Comparison of atovaquone (566C80) with trimethoprim-sulfamethoxazole to treat Pneumocystis carinii pneumonia in patients with AIDS.

W Hughes1, G Leoung, F Kramer, S A Bozzette, S Safrin, P Frame, N Clumeck, H Masur, D Lancaster, C Chan.   

Abstract

BACKGROUND: Both trimethoprim-sulfamethoxazole and pentamidine are effective as treatments for Pneumocystis carinii pneumonia, but adverse effects frequently limit their use. Atovaquone (566C80) is a new hydroxynaphthoquinone with activity against P. carinii.
METHODS: We conducted a double-blind, multicenter study in patients with the acquired immunodeficiency syndrome and mild or moderately severe P. carinii pneumonia.
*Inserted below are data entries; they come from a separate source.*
import Mathlib
import Summits.Ventures.PercRepro2.K5Theorem
import Summits.Ventures.PercRepro2.HubBernstein
import Summits.Ventures.PercRepro2.RootPairSepTyped
import Summits.Ventures.PercRepro2.PMK5Kernel
import Summits.Ventures.PercRepro2.PMK5Bridge

/-!
# THE WEIGHTED (PM) PER-SIDE BRACKETS, `(C4)` AND THE TYPED BRACKET `β₁` ARE THEOREMS ON `K₅` FOR EVERY
WEIGHT VECTOR (blind cell PercRepro2, mine-2 g22; row 2′BETA1; the last bridge file of the `K₅` (PM) certificate)

`K₅` on the five marks `(o, a₁, a₂, u, b) = (0, 1, 2, 3, 4)` (`K5.ends5`).  The cleared L-half of the weighted
(PM), `P(Q)³·(HALF-PM⁺)_L` (the expression of `CutMixedPM.halfL_mixed_nonneg` /
`RootPairSepPM.halfL_nonneg_of_u_alone`), is a cubic in nine masses; each mass is the Bernstein-1 form
`Hub.bform p (indR T)` of its event table (`K5.prob_eq_bform`; the tables of `PMK5Kernel.lean` are the tree's
events by `PMK5Bridge.lean`), so by the Bernstein regrouping `Hub.bform_mul_mul` the cubic is
`Σ_k bern p k · (cntPosL k − cntNegL k)` with `cntPosL − cntNegL` the signed 3-copy class sums (`K5.cnt3`).
`PMK5Bridge.cntNegL_le_cntPosL` (from the kernel certificate `PM.certL` through the digit argument
`K5.le_of_kron_le`) makes every coefficient `≥ 0`, and `bern p k ≥ 0` on `[0,1]^10`:

* **`halfL_K5`**, **`halfH_K5`**: both per-side brackets of the weighted (PM) are `≥ 0` on `K₅` for every
  admissible `p : Fin 10 → R`;
* **`c4_K5`**: the sharpening `(C4)` — `Cov_Q(L_b, H_u (L_o − p_o)) ≥ 0`, `p_o = P_Q(o ∈ C₁ ∪ C₂)` — likewise;
* **`beta1_K5`**: the typed bracket `β₁ = (HALF-PM⁺)_L + (HALF-PM⁺)_H + A` of `RootPairSepTyped.lean` is `≥ 0`
  (`A ≥ 0` on every graph, `RootPairSep.a3piece_nonneg`).

Every simple graph on five vertices with the five marks on distinct vertices is `K₅` with `p_e = 0` on the
missing edges, so this is the weighted (PM) — both halves, `(C4)`, `β₁` — on every 5-vertex base graph, all
weights: the first block family (`K_{2,3}` with `o, b` at the branch vertices, the 5-vertex thetas, `W₄`,
`K₅ − e`, `K₅`) where Theorem 8 / Theorem 11's certificates are kernel-checked (mine-2 M2-44 (27)(d)); with
the reduction files (root-pair separations, pendant marks, two-terminal pieces) it covers every graph whose
marked root block reduces to five vertices.
-/

namespace Summit.Ventures.PercRepro2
They were randomly assigned to 21 days of orally administered treatment three times daily with either atovaquone (750 mg) or trimethoprim (320 mg) plus sulfamethoxazole (1600 mg).
RESULTS: Of the 322 patients with histologically confirmed P. carinii pneumonia, 160 received atovaquone and 162 received trimethoprim-sulfamethoxazole. Of those who could be evaluated for therapeutic efficacy, 28 of 138 patients given atovaquone (20 percent) and 10 of 146 patients given trimethoprim-sulfamethoxazole (7 percent) did not respond (P = 0.002). Treatment-limiting adverse effects required a change of therapy in 11 patients in the atovaquone group (7 percent) and 33 patients in the trimethoprim-sulfamethoxazole group (20 percent) (P = 0.001). Therapy involving only the initial drug was successful and free of adverse effects in 62 percent of those assigned to atovaquone and 64 percent of those assigned to trimethoprim-sulfamethoxazole. Within four weeks of the completion of treatment, there were 11 deaths in the atovaquone group (4 due to P. carinii pneumonia) and 1 death in the trimethoprim-sulfamethoxazole group (P = 0.003). Diarrhea at entry was associated with lower plasma drug concentrations (P = 0.009), therapeutic failure (P < 0.001), and death (P < 0.001) in the atovaquone group but not in the trimethoprim-sulfamethoxazole group.
CONCLUSIONS: For the treatment of P. carinii pneumonia, atovaquone is less effective than trimethoprim-sulfamethoxazole, but it has fewer treatment-limiting adverse effects.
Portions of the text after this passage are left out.